We can inspect the `ImageDataBunch` as

In [None]:
data

and also plot some of the training images

In [None]:
data.show_batch(3, figsize=(7,7))

# The fast.ai way

Here it is!

In [None]:
from graphviz import Source
src = Source('''
    digraph {
        rankdir=LR
        node [shape=box style=rounded]
        "make ImageDataBunch" -> "make pretrained cnn_learner"->"lr_find"->"fit head for a few cycles"->"unfreeze"->"lr_find"->"fit full model"->"get Kaggle 🥇"
    }
''')
src

We make a `cnn_learner` which is based on a **pre-trained PyTorch** model. We then use the **learning rate finder** to find the optimal maximum learning rate to apply. `fastai` takes the pretrained model and adds a head (described below). Initially we **fit just the head**, leaving the pre-trained model fixed (or "frozen"). We can get pretty good results already, but to get even better we **unfreeze the pre-trained model** and fit it with a **much smaller learning rate**.

We create the learner. This will download a pre-trained `PyTorch` model from it's hub. We pass in our `ImageDataBunch` and register accuracy as the metric we care about. Note that the accuracy is just a printed metric; **it does not affect fitting**. The default loss function for the a `cnn_learner` is cross entropy -- the loss function for a multi-class classification problem (which this is).

In [None]:
learn = cnn_learner(data, models.resnet18, metrics=accuracy)

In [None]:
learn.model

Here we run the **learning rate finder**. Per Jeremy ("Jeremy says..."), lesson 3: 49:00, "do lr_find, lr_plot and find the learning rate with the steepest slope, **not the bottom!**"

In [None]:
learn.lr_find()

In [None]:
learn.recorder.plot()
plt.axvline(0.020, c='r', linestyle='--');

I pick `0.02` as my maximum learning rate as it's "in the middle of the steepest slope", and then I fit several cycles.

In [None]:
learn.fit_one_cycle(5, 0.02)

In [None]:
learn.save('stage-1')

In [None]:
learn.load('stage-1');

Now we **unfreeze** the pretrained layers and look for a learning rate slice to apply. In Lesson 3 49:20: "Call \[lr_find\] again...Look to **just before it shoots up**1e-4) and go **back 10x**, which is 1e-5, and that's what I do for the first half of my slice; and for the second half of my slice, I normally **use whatever learning rate I used for the first part divided by 5 or 10.**"

In [None]:
learn.unfreeze()
learn.lr_find()

In [None]:
learn.recorder.plot()

And now we fit for a long time. Why? I tried a few values for the number of epochs. Per Jeremy, training loss should be **less than validation loss** or else you are **underfitting**. Lesson 3: 1:25:12: "when you do plot_losses and see you the training loss go down, then go up a little for a bit, then go down a lot you've found a really good maximum learning rate." Generally want to keep fitting as long as training loss is going down **and** validation loss is not going up. 

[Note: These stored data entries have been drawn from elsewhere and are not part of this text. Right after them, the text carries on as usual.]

/-- **THE HEAVY-SINGLE WIDTH-3 FOREST OF DEPTH-1 SIBLINGS IS SDEC AT ITS TRUE FLOOR — NO ORACLE.**  Sub-forest laws `ρᵢ ∈ K_{yᵢ}(Rᵢ)` on `{0..Mᵢ}`
(`InBlobHull`, `0 < yᵢ < 1`, `yᵢMᵢ ≤ Rᵢ`, `0 < R₁, R₂`), root gates `0 < q₂ ≤ q₁ < 1`, `0 < q₃ < 1`, heavy single `q₁ + q₂ − q₁q₂ ≤ q₃`, balance
`q₁R₁ + q₂R₂ ≤ q₃R₁` and `≤ q₃R₂`, floor `0 < x ≤ min(q₁y₁, q₂y₂, q₃y₃)`:
`SDEC x (M₁+M₂+M₃) ((gate ρ₁ q₁ ∗ gate ρ₂ q₂) ∗ gate ρ₃ q₃)`. [this work] -/
theorem sdec_three_heavySingle_of_subBlobHull {y₁ y₂ y₃ R₁ R₂ R₃ q₁ q₂ q₃ x : ℝ} {M₁ M₂ M₃ : ℕ} {ρ₁ ρ₂ ρ₃ : ℕ → ℝ}
    (hy₁0 : 0 < y₁) (hy₁1 : y₁ < 1) (hy₂0 : 0 < y₂) (hy₂1 : y₂ < 1) (hy₃0 : 0 < y₃) (hy₃1 : y₃ < 1)
    (hρ₁ : InBlobHull y₁ R₁ M₁ ρ₁) (hρ₂ : InBlobHull y₂ R₂ M₂ ρ₂) (hρ₃ : InBlobHull y₃ R₃ M₃ ρ₃)
    (hta₁ : y₁ * (M₁ : ℝ) ≤ R₁) (hta₂ : y₂ * (M₂ : ℝ) ≤ R₂) (hta₃ : y₃ * (M₃ : ℝ) ≤ R₃) (hR₁0 : 0 < R₁) (hR₂0 : 0 < R₂)
    (hq₂0 : 0 < q₂) (hq₂₁ : q₂ ≤ q₁) (hq₁1 : q₁ < 1) (hq₃0 : 0 < q₃) (hq₃1 : q₃ < 1) (hQq₃ : q₁ + q₂ - q₁ * q₂ ≤ q₃)
    (hbal₁ : q₁ * R₁ + q₂ * R₂ ≤ q₃ * R₁) (hbal₂ : q₁ * R₁ + q₂ * R₂ ≤ q₃ * R₂)
    (hx0 : 0 < x) (hx₁ : x ≤ q₁ * y₁) (hx₂ : x ≤ q₂ * y₂) (hx₃ : x ≤ q₃ * y₃) :
    SDEC x (M₁ + M₂ + M₃) (lconv (M₁ + M₂) M₃ (lconv M₁ M₂ (gate ρ₁ q₁) (gate ρ₂ q₂)) (gate ρ₃ q₃)) := by
  have hq₁0 : 0 < q₁ := lt_of_lt_of_le hq₂0 hq₂₁
  have hq₁q₃ : q₁ < q₃ := by nlinarith
  have hq₂q₃ : q₂ < q₃ := lt_of_le_of_lt hq₂₁ hq₁q₃
  obtain ⟨a0, aM, a1⟩ := hρ₁.lawFacts hy₁0.le
  obtain ⟨b0, bM, b1⟩ := hρ₂.lawFacts hy₂0.le
  obtain ⟨c0, cM, c1⟩ := hρ₃.lawFacts hy₃0.le
  have hS₁ : SDEC y₁ M₁ ρ₁ := sdec_of_inBlobHull hy₁0 hy₁1 hρ₁
  have hS₂ : SDEC y₂ M₂ ρ₂ := sdec_of_inBlobHull hy₂0 hy₂1 hρ₂
  have hS₃ : SDEC y₃ M₃ ρ₃ := sdec_of_inBlobHull hy₃0 hy₃1 hρ₃
  -- the raised gates
  set η₁ : ℝ := (q₁ * R₁ + q₂ * R₂) / (q₃ * R₁) with hη₁
  set η₂ : ℝ := (q₁ * R₁ + q₂ * R₂) / (q₃ * R₂) with hη₂
  have hq₃R₁ : 0 < q₃ * R₁ := mul_pos hq₃0 hR₁0
  have hq₃R₂ : 0 < q₃ * R₂ := mul_pos hq₃0 hR₂0
  have hnum0 : 0 < q₁ * R₁ + q₂ * R₂ := by nlinarith [mul_pos hq₁0 hR₁0, mul_pos hq₂0 hR₂0]
  have hη₁0 : 0 < η₁ := div_pos hnum0 hq₃R₁
  have hη₂0 : 0 < η₂ := div_pos hnum0 hq₃R₂
  have hη₁1 : η₁ ≤ 1 := (div_le_one hq₃R₁).2 hbal₁
  have hη₂1 : η₂ ≤ 1 := (div_le_one hq₃R₂).2 hbal₂
  have hq₁η₁ : q₁ ≤ q₃ * η₁ := by
    have e : q₃ * η₁ = (q₁ * R₁ + q₂ * R₂) / R₁ := by
      rw [hη₁]; field_simp
    rw [e, le_div_iff₀ hR₁0]; nlinarith [mul_pos hq₂0 hR₂0]
  have hq₂η₂ : q₂ ≤ q₃ * η₂ := by
    have e : q₃ * η₂ = (q₁ * R₁ + q₂ * R₂) / R₂ := by
      rw [hη₂]; field_simp
    rw [e, le_div_iff₀ hR₂0]; nlinarith [mul_pos hq₁0 hR₁0]
  -- the opened floors
  set w : ℝ := x / q₁ with hw
  set v : ℝ := x / q₃ with hv
  have hw0 : 0 < w := div_pos hx0 hq₁0
  have hv0 : 0 < v := div_pos hx0 hq₃0
  have hwy₁ : w ≤ y₁ := by rw [hw, div_le_iff₀ hq₁0]; linarith
  have hw1 : w < 1 := lt_of_le_of_lt hwy₁ hy₁1
  have hvy₃ : v ≤ y₃ := by rw [hv, div_le_iff₀ hq₃0]; linarith
  have hv1 : v < 1 := lt_of_le_of_lt hvy₃ hy₃1
  have hxw : x ≤ q₁ * w := by rw [hw, mul_div_cancel₀ _ hq₁0.ne']
  have hxv : x ≤ q₃ * v := by rw [hv, mul_div_cancel₀ _ hq₃0.ne']
  -- (1) the opened pair ρ₁ ∗ gate_{q₂/q₁} ρ₂ at w (second sibling gated, first plain: commute)
  have hG₁₂ : SDEC w (M₁ + M₂) (lconv M₁ M₂ ρ₁ (gate ρ₂ (q₂ / q₁))) := by
    have hc0 : 0 < q₂ / q₁ := div_pos hq₂0 hq₁0
    have hc1 : q₂ / q₁ ≤ 1 := (div_le_one hq₁0).2 hq₂₁
    have hwc : w ≤ q₂ / q₁ * y₂ := by
      rw [hw, div_mul_eq_mul_div, div_le_div_iff_of_pos_right hq₁0]; exact hx₂
    have := sdec_gate_lconv_of_subBlobHull hy₂0 hy₂1 hy₁0 hρ₂ hρ₁ hta₂ hc0 hc1 hw0 hw1 hwc hwy₁
    rwa [lconv_comm, Nat.add_comm M₂ M₁] at this
  have htaG₁₂ : w * ((M₁ + M₂ : ℕ) : ℝ) ≤ R₁ + q₂ / q₁ * R₂ := by
    have h1 : w * (M₁ : ℝ) ≤ y₁ * M₁ := mul_le_mul_of_nonneg_right hwy₁ (Nat.cast_nonneg M₁)
    have hwc : w ≤ q₂ / q₁ * y₂ := by
      rw [hw, div_mul_eq_mul_div, div_le_div_iff_of_pos_right hq₁0]; exact hx₂
    have h2 : w * (M₂ : ℝ) ≤ q₂ / q₁ * y₂ * M₂ := mul_le_mul_of_nonneg_right hwc (Nat.cast_nonneg M₂)
    have h3 : q₂ / q₁ * (y₂ * (M₂ : ℝ)) ≤ q₂ / q₁ * R₂ := mul_le_mul_of_nonneg_left hta₂ (div_pos hq₂0 hq₁0).le
    have e : w * ((M₁ + M₂ : ℕ) : ℝ) = w * (M₁ : ℝ) + w * (M₂ : ℝ) := by push_cast; ring
    have e2 : q₂ / q₁ * y₂ * (M₂ : ℝ) = q₂ / q₁ * (y₂ * (M₂ : ℝ)) := by ring
    rw [e]; linarith
  -- (2) V = (gate_{q₁/q₃}ρ₁ ∗ gate_{q₂/q₃}ρ₂) ∗ ρ₃ at v: the width-2 theorem beside a blob-hull law
  have hc₁0 : 0 < q₁ / q₃ := div_pos hq₁0 hq₃0
  have hc₁1 : q₁ / q₃ < 1 := (div_lt_one hq₃0).2 hq₁q₃
  have hc₂0 : 0 < q₂ / q₃ := div_pos hq₂0 hq₃0
  have hc₂1 : q₂ / q₃ < 1 := (div_lt_one hq₃0).2 hq₂q₃
  have hv₁ : v ≤ q₁ / q₃ * y₁ := by rw [hv, div_mul_eq_mul_div, div_le_div_iff_of_pos_right hq₃0]; exact hx₁
  have hv₂ : v ≤ q₂ / q₃ * y₂ := by rw [hv, div_mul_eq_mul_div, div_le_div_iff_of_pos_right hq₃0]; exact hx₂
  have hF : SDEC v (M₁ + M₂) (lconv M₁ M₂ (gate ρ₁ (q₁ / q₃)) (gate ρ₂ (q₂ / q₃))) :=
    sdec_two_of_subBlobHull hy₁0 hy₁1 hy₂0 hy₂1 hc₁0 hc₁1 hc₂0 hc₂1 hρ₁ hρ₂ hta₁ hta₂ hv0 hv₁ hv₂
  obtain ⟨f0, fM, f1, fmn⟩ := gatedTwo_laws hy₁0.le hy₂0.le hρ₁ hρ₂ hc₁0.le hc₁1.le hc₂0.le hc₂1.le
  have htaF0 : v * ((M₁ + M₂ : ℕ) : ℝ) ≤ q₁ / q₃ * R₁ + q₂ / q₃ * R₂ := by
    have h1 : v * (M₁ : ℝ) ≤ q₁ / q₃ * y₁ * M₁ := mul_le_mul_of_nonneg_right hv₁ (Nat.cast_nonneg M₁)
    have h2 : v * (M₂ : ℝ) ≤ q₂ / q₃ * y₂ * M₂ := mul_le_mul_of_nonneg_right hv₂ (Nat.cast_nonneg M₂)
    have h3 : q₁ / q₃ * (y₁ * (M₁ : ℝ)) ≤ q₁ / q₃ * R₁ := mul_le_mul_of_nonneg_left hta₁ hc₁0.le
    have h4 : q₂ / q₃ * (y₂ * (M₂ : ℝ)) ≤ q₂ / q₃ * R₂ := mul_le_mul_of_nonneg_left hta₂ hc₂0.le
    have e : v * ((M₁ + M₂ : ℕ) : ℝ) = v * (M₁ : ℝ) + v * (M₂ : ℝ) := by push_cast; ring
    have e3 : q₁ / q₃ * y₁ * (M₁ : ℝ) = q₁ / q₃ * (y₁ * (M₁ : ℝ)) := by ring
    have e4 : q₂ / q₃ * y₂ * (M₂ : ℝ) = q₂ / q₃ * (y₂ * (M₂ : ℝ)) := by ring
    rw [e]; linarith
  have htaF : v * ((M₁ + M₂ : ℕ) : ℝ) ≤ ∑ h ∈ Finset.range (M₁ + M₂ + 1), (h : ℝ) * lconv M₁ M₂ (gate ρ₁ (q₁ / q₃)) (gate ρ₂ (q₂ / q₃)) h := by
    rw [fmn]; exact htaF0
  have hV : SDEC v (M₁ + M₂ + M₃) (lconv (M₁ + M₂) M₃ (lconv M₁ M₂ (gate ρ₁ (q₁ / q₃)) (gate ρ₂ (q₂ / q₃))) ρ₃) :=
    sdec_lconv_inBlobHull hv0 hv1 f0 fM f1 htaF hF (hρ₃.mono hvy₃ le_rfl)
  have htaV : v * ((M₁ + M₂ + M₃ : ℕ) : ℝ) ≤ q₁ / q₃ * R₁ + q₂ / q₃ * R₂ + R₃ := by
    have h5 : v * (M₃ : ℝ) ≤ y₃ * M₃ := mul_le_mul_of_nonneg_right hvy₃ (Nat.cast_nonneg M₃)
    have e : v * ((M₁ + M₂ + M₃ : ℕ) : ℝ) = v * ((M₁ + M₂ : ℕ) : ℝ) + v * (M₃ : ℝ) := by push_cast; ring
    rw [e]; linarith
  -- (3) V₁ = gate_{η₁}ρ₁ ∗ ρ₃ and V₂ = gate_{η₂}ρ₂ ∗ ρ₃ at v
  have hvη₁ : v ≤ η₁ * y₁ := by
    have : x ≤ q₃ * η₁ * y₁ := le_trans hx₁ (mul_le_mul_of_nonneg_right hq₁η₁ hy₁0.le)
    rw [hv, div_le_iff₀ hq₃0]; linarith
  have hvη₂ : v ≤ η₂ * y₂ := by
    have : x ≤ q₃ * η₂ * y₂ := le_trans hx₂ (mul_le_mul_of_nonneg_right hq₂η₂ hy₂0.le)
    rw [hv, div_le_iff₀ hq₃0]; linarith
  have hV₁ : SDEC v (M₁ + M₃) (lconv M₁ M₃ (gate ρ₁ η₁) ρ₃) :=
    sdec_gate_lconv_of_subBlobHull hy₁0 hy₁1 hy₃0 hρ₁ hρ₃ hta₁ hη₁0 hη₁1 hv0 hv1 hvη₁ hvy₃
  have hV₂ : SDEC v (M₂ + M₃) (lconv M₂ M₃ (gate ρ₂ η₂) ρ₃) :=
    sdec_gate_lconv_of_subBlobHull hy₂0 hy₂1 hy₃0 hρ₂ hρ₃ hta₂ hη₂0 hη₂1 hv0 hv1 hvη₂ hvy₃
  have htaV₁ : v * ((M₁ + M₃ : ℕ) : ℝ) ≤ η₁ * R₁ + R₃ := by
    have h1 : v * (M₁ : ℝ) ≤ η₁ * y₁ * M₁ := mul_le_mul_of_nonneg_right hvη₁ (Nat.cast_nonneg M₁)
    have h2 : η₁ * (y₁ * (M₁ : ℝ)) ≤ η₁ * R₁ := mul_le_mul_of_nonneg_left hta₁ hη₁0.le
    have h3 : v * (M₃ : ℝ) ≤ y₃ * M₃ := mul_le_mul_of_nonneg_right hvy₃ (Nat.cast_nonneg M₃)
    have e : v * ((M₁ + M₃ : ℕ) : ℝ) = v * (M₁ : ℝ) + v * (M₃ : ℝ) := by push_cast; ring
    have e1 : η₁ * y₁ * (M₁ : ℝ) = η₁ * (y₁ * (M₁ : ℝ)) := by ring
    rw [e]; linarith
  have htaV₂ : v * ((M₂ + M₃ : ℕ) : ℝ) ≤ η₂ * R₂ + R₃ := by
    have h1 : v * (M₂ : ℝ) ≤ η₂ * y₂ * M₂ := mul_le_mul_of_nonneg_right hvη₂ (Nat.cast_nonneg M₂)
    have h2 : η₂ * (y₂ * (M₂ : ℝ)) ≤ η₂ * R₂ := mul_le_mul_of_nonneg_left hta₂ hη₂0.le
    have h3 : v * (M₃ : ℝ) ≤ y₃ * M₃ := mul_le_mul_of_nonneg_right hvy₃ (Nat.cast_nonneg M₃)
    have e : v * ((M₂ + M₃ : ℕ) : ℝ) = v * (M₂ : ℝ) + v * (M₃ : ℝ) := by push_cast; ring
    have e1 : η₂ * y₂ * (M₂ : ℝ) = η₂ * (y₂ * (M₂ : ℝ)) := by ring
    rw [e]; linarith
  exact sdec_threeRootHeavySingle_of_opened y₁ y₂ y₃ w v v v x q₁ q₂ q₃ (q₁ + q₂ - q₁ * q₂) R₁ R₂ R₃ η₁ η₂ M₁ M₂ M₃ ρ₁ ρ₂ ρ₃
    hy₁0 hy₁1 hy₂0 hy₂1 hy₃0 hy₃1 hw0.le hw1 hv0.le hv1 hv0.le hv1 hv0.le hv1 hq₂0 hq₂₁ hq₁1 hq₃0 hq₃1 rfl hQq₃ hx0
    a0 aM a1 hρ₁.mean_eq hta₁ hR₁0 b0 bM b1 hρ₂.mean_eq hta₂ hR₂0 c0 cM c1 hρ₃.mean_eq hta₃ hS₁ hS₂ hS₃ hη₁ hη₂ hη₁1 hη₂1
    hG₁₂ htaG₁₂ hV htaV hV₁ htaV₁ hV₂ htaV₂ hx₁ hx₂ hx₃ hxw hxv hxv hxv
/-- item stmt-QuantumAdvantage-24217 · aside · rank 9 · open · by planner
sources: doi:10.1016/j.crma.2005.03.008, arXiv:1704.00690
[support] [aside · the within-class part of the lift, degree 2 → polylog with one θ · leaf
IDEA-NEEDED (no degree-reduction or self-reduction of the ring game is known: random restrictions do
not lower the degree of dense 𝔽₃-polynomials, ring-length surgery does not decouple the hidden walk)
· formally WEAKER than T (vacuous under T); writer glue `affineLift3_of_steps : StepOneTwo3 →
LiftTwo3 → AffineLift3`] quadratic hardness ⟹ RingHardOdd 3. [difficulty: open-problem] -/
@[route_item "route-QuantumAdvantage-DegreeDial"]
def LiftTwo3 : Prop :=
  QuadraticHardOdd3 → Summit.QuantumAdvantage.AdviceFreeQNC0.RingHardOdd 3

/-- item stmt-QuantumAdvantage-24218 · aside · rank 9 · open · by planner
sources: doi:10.1145/28395.28404, doi:10.1007/BF01200404
[support] [aside · WHERE THE DIAL FLIPS (negative endpoint, «how far the range must NOT reach») ·
leaf ATTACKABLE (M-sized formalisation; memo-level proof in the lens docstring: base-3 digits of
prefix weights by e_{3^a} (Lucas), Chernoff, the hidden endpoint and all partial sums MOD₃-linear in
the recovered prefix parities, one scoring bell among the first two cuts wins on ≥ 1 − 2n^−2 of the
odd class — Razborov–Smolensky symmetric approximation) · NOT claimed by T] at output degree √n·log₂
n some strategy wins on 1 − o(1) of the odd class, so no θ < 1 works there. [difficulty: M] -/
@[route_item "route-QuantumAdvantage-DegreeDial"]
def EasyAtSqrtLog3 : Prop :=
  ∀ θ : ℝ, θ < 1 → ¬ (∃ n₀ : ℕ, ∀ n ≥ n₀, ∀ P : Fin n → Literature.Computability.MetaComplexity.Smolensky.CubeFn (ZMod 3) n, (∀ i, P i ∈ Literature.Computability.MetaComplexity.Smolensky.lowDeg (ZMod 3) n (Nat.sqrt n * Nat.log 2 n)) → ((Finset.univ.filter fun x : Fin n → Bool => Summit.QuantumAdvantage.AdviceFreeQNC0.OddZeros x ∧ Literature.Computability.QuantumComplexity.RingHLF.Rel x (fun i => decide (P i x = 1))).card : ℝ) ≤ θ * (2 : ℝ) ^ (n - 1))

/-- item stmt-QuantumAdvantage-24219 · assembly · rank 1 · open · by planner
sources: arXiv:1704.00690, doi:10.1145/28395.28404
[assembly] AffineCore3 → AffineLift3 → the rung leaf AdviceFreeQNC0Three (= AdviceFreeQNC0Sep 3),
via `RingHardOdd 3` and the landed bridge `adviceFreeQNC0Three_of_ringHardOdd`; the same one-line
script as `closes`. -/
@[route_item "route-QuantumAdvantage-DegreeDial"]
def Assembly : Prop :=
  AffineCore3 → AffineLift3 → Summit.QuantumAdvantage.AdviceFreeQNC0.AdviceFreeQNC0Three

/-! D-0027 §2.1 — DECIDING THEOREM (planner-authored via `route open/edit --closes-file`; by planner-decomp-qadv-writer-1-g0-0 2026-08-30T01:42:57Z):
its hypotheses are this route's items and its conclusion the registered leaf `Summit.QuantumAdvantage.AdviceFreeQNC0.AdviceFreeQNC0Three` (rung F-Q1-p3, D-0061) (glue_lint), and it elaborates with this file. -/

@[closes "route-QuantumAdvantage-DegreeDial"] theorem closes (hA : AffineCore3) (hL : AffineLift3) : Summit.QuantumAdvantage.AdviceFreeQNC0.AdviceFreeQNC0Three :=
  Summit.QuantumAdvantage.AdviceFreeQNC0.adviceFreeQNC0Three_of_ringHardOdd (hL hA)

end Summit.QuantumAdvantage.QuantumAdvantage.Theses.DegreeDial
import Mathlib.Tactic
import HarnessLib

/-!
# The graph-divisor norm identity and the well-definedness of substitution and of the transversal derivation

Kernel leaf for the W1 census line of cell `pub-hsemireg` (seat w1-aut-2 gen 15, note
`widen/W1/CODEC-w1aut2.md` §1; the same identities underlie w1-cx-2's code B, `w1cx2/cechS_codeB/README` §1).
On `S = E × E`, `E : y² = x³ − 1`, with `ω³ = 1`, the graph curves `c_z ∪ Γ_z` are cut out by
`g_z = x₂ − ω^z x₁`, and both exact kernels divide a numerator by `g_z` through the identity
`g_z · ḡ_z = y₂² − y₁²`, `ḡ_z = x₂² + ω^z x₁ x₂ + ω^{2z} x₁²`, followed by a Laurent division in `y₂`.
The curve conditions are kernels of the substitution `x₂ ↦ ω^z x₁, y₂ ↦ ε y₁` (`ε = ±1`), and second-order
vanishing uses a derivation `D` of the coordinate ring with `D x = 2y`, `D y = 3x²`.

We prove, in any commutative ring:
* `norm_factor`: `x₂³ − u³ x₁³ = (x₂ − u x₁)(x₂² + u x₁ x₂ + u² x₁²)`;
* `graph_norm`: if `u³ = 1`, `x₁³ = y₁² + 1`, `x₂³ = y₂² + 1` then `(x₂ − u x₁)(x₂² + u x₁ x₂ + u² x₁²) = y₂² − y₁²`
  (the exact-division identity);
* `subst_respects_relation`: if `u³ = 1` and `e² = 1` then `(e y)² − (u x)³ + 1 = y² − x³ + 1`
  (the substitution along a graph is well defined on the coordinate ring of `E`);
* `derivation_kills_relation`: `2y · (3x²) − 3x² · (2y) = 0`, i.e. the rule `D x = 2y`, `D y = 3x²` annihilates
  the derivative `2y·Dy − 3x²·Dx` of the relation `y² − x³ + 1` (so `D` descends to the coordinate ring);
* `cube_of_omega`: `u² + u + 1 = 0 → u³ = 1` (the primitive cube root used as `ω`), and `omega_sq_sq`: then `(u²)² = u`
  (the conorm for `z = 2` uses `ω⁴ = ω`).

Honest framing: elementary ring identities (theorems only); nothing here bears on HC / HC_CM / HC_AV.
-/

namespace Summit.Ventures.HSemireg.GraphNormDivision

variable {R : Type*} [CommRing R]

/-- The norm factorisation behind the graph divisor: `x₂³ − u³x₁³ = (x₂ − u x₁)(x₂² + u x₁x₂ + u²x₁²)`. -/
theorem norm_factor (u x₁ x₂ : R) :
    x₂ ^ 3 - u ^ 3 * x₁ ^ 3 = (x₂ - u * x₁) * (x₂ ^ 2 + u * x₁ * x₂ + u ^ 2 * x₁ ^ 2) := by
  ring

/-- The exact-division identity of both W1 kernels: on `E × E` (`xᵢ³ = yᵢ² + 1`) with `u³ = 1`,
`g · ḡ = y₂² − y₁²` for `g = x₂ − u x₁`, `ḡ = x₂² + u x₁ x₂ + u² x₁²`. -/
theorem graph_norm (u x₁ y₁ x₂ y₂ : R) (hu : u ^ 3 = 1)
    (h₁ : x₁ ^ 3 = y₁ ^ 2 + 1) (h₂ : x₂ ^ 3 = y₂ ^ 2 + 1) :
    (x₂ - u * x₁) * (x₂ ^ 2 + u * x₁ * x₂ + u ^ 2 * x₁ ^ 2) = y₂ ^ 2 - y₁ ^ 2 := by
  linear_combination h₂ - x₁ ^ 3 * hu - h₁

/-- The substitution `x ↦ u x`, `y ↦ e y` with `u³ = 1`, `e² = 1` preserves the Weierstrass relation,
so restriction along the graph of `(x, y) ↦ (u x, e y)` is well defined on the coordinate ring. -/
theorem subst_respects_relation (u e x y : R) (hu : u ^ 3 = 1) (he : e ^ 2 = 1) :
    (e * y) ^ 2 - (u * x) ^ 3 + 1 = y ^ 2 - x ^ 3 + 1 := by
  linear_combination (y ^ 2) * he - (x ^ 3) * hu

/-- The rule `D x = 2y`, `D y = 3x²` annihilates the formal derivative of the relation `y² − x³ + 1`
(`2y · D y − 3x² · D x = 0`), so it defines a derivation of the coordinate ring of `E`; on the second
factor of `E × E` this derivation is the transversal field used for second-order vanishing along graphs. -/
theorem derivation_kills_relation (x y : R) :
    2 * y * (3 * x ^ 2) - 3 * x ^ 2 * (2 * y) = 0 := by
  ring

/-- A root of `u² + u + 1` is a cube root of unity (the `ω` of `ℚ(ω)`). -/
theorem cube_of_omega (u : R) (h : u ^ 2 + u + 1 = 0) : u ^ 3 = 1 := by
  linear_combination (u - 1) * h

/-- With `ω² + ω + 1 = 0` the conorm `ḡ` for `z = 2` uses `ω⁴ = ω`: `(ω²)² = ω`. -/
theorem omega_sq_sq (u : R) (h : u ^ 2 + u + 1 = 0) : (u ^ 2) ^ 2 = u := by
  linear_combination (u ^ 2 - u) * h

end Summit.Ventures.HSemireg.GraphNormDivision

![](https://hackernoon.com/hn-images/1*vuZxFMi5fODz2OEcpG-S1g.png)

In [None]:
%%time
learn.fit_one_cycle(35, max_lr=slice(1e-5, 0.02/10))

In [None]:
learn.save('stage-2')

Our plot of train and validation loss looks good.

In [None]:
learn.recorder.plot_losses()

In [None]:
interp = ClassificationInterpretation.from_learner(learn)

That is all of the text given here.